The second set is the data of full texts of articles. Due to practical limitations, we could not download full texts of all the articles published in the four journals from 2003 to 2012. Thus, we randomly selected five articles for each year of the examined decade from one of the four journals. That is, the data of full texts consisted of 200 articles in total, with 50 ones for each journal. As previously mentioned, the data concerning of Journal of Informetrics were from 2007 to 2012. The use of the full texts data is to address one of the reviewers’ concern, on one hand. On the other hand, the results of both the abstracts and full texts data would provide the chance to triangulate our findings.

Both the Flesch Reading Ease (FRE) (Flesch 1948) and the Simple Measure of Gobbledygook statistics (SMOG) (McLaughlin 1969) were employed for the analysis of readability. The FRE was used in the present study since most previous studies pertinent to the present research (e.g. Dolnicar and Chapple 2015; Gazni 2011) used it as the readability index. Accordingly, it was calculated in the present study in order to make direct comparisons with the results of previous studies. In addition, the SMOG was also computed in the present study due to the fact that many researchers argued for its more reliability and validity in the analysis of readability (e.g. Contreras et al. 1999; Fitzsimmons et al. 2010).

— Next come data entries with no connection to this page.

omit [FiniteDimensional ℝ E] [MeasurableSpace E] [BorelSpace E] in
/-- **Monotonicity of the Gauss–Weierstrass kernel in time, up to the normalisation**:
`(s/s')^{n/2} G_s(y) ≤ G_{s'}(y)` for `0 < s ≤ s'` (`n = dim E`): the Gaussian factor increases
with time and the prefactors differ by `(s/s')^{n/2}`. [folklore] -/
theorem rpow_mul_heatKernel_le_heatKernel {s s' : ℝ} (hs : 0 < s) (hss' : s ≤ s') (y : E) :
    (s / s') ^ ((Module.finrank ℝ E : ℝ) / 2) * heatKernel s y ≤ heatKernel s' y := by
  have hs' : 0 < s' := hs.trans_le hss'
  set e : ℝ := (Module.finrank ℝ E : ℝ) / 2 with he
  have hneg : -(Module.finrank ℝ E : ℝ) / 2 = -e := by rw [he]; ring
  have hq : 0 < s / s' := div_pos hs hs'
  -- the prefactors
  have hpre : (s / s') ^ e * (4 * Real.pi * s) ^ (-e) = (4 * Real.pi * s') ^ (-e) := by
    have hsplit : 4 * Real.pi * s = (4 * Real.pi * s') * (s / s') := by
      field_simp
    rw [hsplit, Real.mul_rpow (by positivity) hq.le, ← mul_assoc, mul_comm ((s / s') ^ e),
      mul_assoc, ← Real.rpow_add hq, add_neg_cancel, Real.rpow_zero, mul_one]
  -- the Gaussian factors
  have hexp : Real.exp (-‖y‖ ^ 2 / (4 * s)) ≤ Real.exp (-‖y‖ ^ 2 / (4 * s')) := by
    rw [Real.exp_le_exp, neg_div, neg_div, neg_le_neg_iff]
    exact div_le_div_of_nonneg_left (sq_nonneg _) (by positivity) (by linarith)
  have hK : ∀ t : ℝ, heatKernel t y = (4 * Real.pi * t) ^ (-e) * Real.exp (-‖y‖ ^ 2 / (4 * t)) := by
    intro t
    unfold UnboundedOperators.heatKernel
    rw [hneg]
  rw [hK s, hK s', ← hpre]
  calc (s / s') ^ e * ((4 * Real.pi * s) ^ (-e) * Real.exp (-‖y‖ ^ 2 / (4 * s)))
      = ((s / s') ^ e * (4 * Real.pi * s) ^ (-e)) * Real.exp (-‖y‖ ^ 2 / (4 * s)) := by ring
    _ ≤ ((s / s') ^ e * (4 * Real.pi * s) ^ (-e)) * Real.exp (-‖y‖ ^ 2 / (4 * s')) :=
        mul_le_mul_of_nonneg_left hexp (by positivity)

/-- **Large-time `L¹`-continuity of the Gauss–Weierstrass kernel**: for `0 < s ≤ s'`,
`∫ |G_s − G_{s'}| ≤ 2 (1 − (s/s')^{n/2})` (pointwise `|G_s − G_{s'}| ≤ G_s + G_{s'} − 2(s/s')^{n/2}G_s`
by `rpow_mul_heatKernel_le_heatKernel`, and `∫ G = 1`). [folklore] -/
theorem integral_abs_heatKernel_sub_le {s s' : ℝ} (hs : 0 < s) (hss' : s ≤ s') :
    ∫ y : E, |heatKernel s y - heatKernel s' y| ≤
      2 * (1 - (s / s') ^ ((Module.finrank ℝ E : ℝ) / 2)) := by
  have hs' : 0 < s' := hs.trans_le hss'
  set ρ : ℝ := (s / s') ^ ((Module.finrank ℝ E : ℝ) / 2) with hρ
  have hρ1 : ρ ≤ 1 :=
    Real.rpow_le_one (div_pos hs hs').le ((div_le_one hs').2 hss') (by positivity)
  have hpt : ∀ y : E, |heatKernel s y - heatKernel s' y| ≤
      heatKernel s y + heatKernel s' y - 2 * (ρ * heatKernel s y) := by
    intro y
    have h0 : 0 ≤ heatKernel s y := (UnboundedOperators.heatKernel_pos hs y).le
    have h1 : ρ * heatKernel s y ≤ heatKernel s' y := rpow_mul_heatKernel_le_heatKernel hs hss' y
    have h2 : ρ * heatKernel s y ≤ heatKernel s y := mul_le_of_le_one_left h0 hρ1
    rw [abs_sub_le_iff]
    constructor <;> linarith
  have hi : Integrable (heatKernel (E := E) s) := UnboundedOperators.integrable_heatKernel_holds hs
  have hi' : Integrable (heatKernel (E := E) s') := UnboundedOperators.integrable_heatKernel_holds hs'
  have hsum : Integrable (fun y : E => heatKernel s y + heatKernel s' y) := hi.add hi'
  have habs : Integrable (fun y : E => |heatKernel s y - heatKernel s' y|) := (hi.sub hi').abs
  have h2ρ : Integrable (fun y : E => 2 * (ρ * heatKernel s y)) := (hi.const_mul ρ).const_mul 2
  calc ∫ y : E, |heatKernel s y - heatKernel s' y|
      ≤ ∫ y : E, (heatKernel s y + heatKernel s' y - 2 * (ρ * heatKernel s y)) :=
        integral_mono habs (hsum.sub h2ρ) fun y => hpt y
    _ = 2 * (1 - ρ) := by
        rw [integral_sub hsum h2ρ, integral_add hi hi',
          integral_const_mul, integral_const_mul,
          UnboundedOperators.integral_heatKernel_eq_one_holds hs,
          UnboundedOperators.integral_heatKernel_eq_one_holds hs']
        ring

/-- **Large-time continuity of the heat flow on bounded continuous data**: if `‖g‖ ≤ C` then for
`0 < s ≤ s'` and every `x`, `‖e^{sΔ}g(x) − e^{s'Δ}g(x)‖ ≤ 2(1 − (s/s')^{n/2}) C`
(`integral_abs_heatKernel_sub_le`). [folklore] -/
theorem norm_heatExtension_sub_heatExtension_le_rpow {g : E → F} (hg : Continuous g) {C : ℝ}
    (hC : ∀ z, ‖g z‖ ≤ C) {s s' : ℝ} (hs : 0 < s) (hss' : s ≤ s') (x : E) :
    ‖heatExtension g s x - heatExtension g s' x‖ ≤
      2 * (1 - (s / s') ^ ((Module.finrank ℝ E : ℝ) / 2)) * C := by
  have hs' : 0 < s' := hs.trans_le hss'
  have hC0 : 0 ≤ C := (norm_nonneg _).trans (hC x)
  have hi : Integrable (heatKernel (E := E) s) := UnboundedOperators.integrable_heatKernel_holds hs
  have hi' : Integrable (heatKernel (E := E) s') := UnboundedOperators.integrable_heatKernel_holds hs'
  have hsub : heatExtension g s x - heatExtension g s' x =
      ∫ y, (heatKernel s y - heatKernel s' y) • g (x - y) := by
    rw [UnboundedOperators.heatExtension_apply, UnboundedOperators.heatExtension_apply,
      ← integral_sub (UnboundedOperators.integrable_heatKernel_smul_of_bound hg hC hs x)
        (UnboundedOperators.integrable_heatKernel_smul_of_bound hg hC hs' x)]
    simp_rw [sub_smul]
  rw [hsub]
  have habs : Integrable (fun y : E => |heatKernel s y - heatKernel s' y|) := (hi.sub hi').abs
  have hint : Integrable (fun y : E => |heatKernel s y - heatKernel s' y| * C) := habs.mul_const C
  calc ‖∫ y, (heatKernel s y - heatKernel s' y) • g (x - y)‖
      ≤ ∫ y, |heatKernel s y - heatKernel s' y| * C := by
        refine norm_integral_le_of_norm_le hint (Eventually.of_forall fun y => ?_)
        rw [norm_smul, Real.norm_eq_abs]
        exact mul_le_mul_of_nonneg_left (hC _) (abs_nonneg _)
    _ = (∫ y, |heatKernel s y - heatKernel s' y|) * C := integral_mul_const _ _
    _ ≤ 2 * (1 - (s / s') ^ ((Module.finrank ℝ E : ℝ) / 2)) * C :=
        mul_le_mul_of_nonneg_right (integral_abs_heatKernel_sub_le hs hss') hC0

The Python package Readability developed by the NLTK team (available at https://github.com/nltk/nltk_contrib) was adopted to analyse the readability of the abstracts and the full texts. The Readability package calculates, amongst other indices, both the FRE and the SMOG scores of the submitted texts. In order to examine the validity or accuracy of package, another Python package also entitled Readability (available at https://github.com/buriy/python-readability) was used to calculate the readability of the data. The results of linear correlation analyses (Pearson’s r) between the readability scores from the two Python tools showed that they were significantly correlated on both the FRE and the SMOG scores (FRE: r = 0.9955, p < .00; SMOG: r = 0.9985, p < .00). That is, the readability scores from the package Readability developed by the NLTK team were accurate, and hence the scores were used and reported in the present study.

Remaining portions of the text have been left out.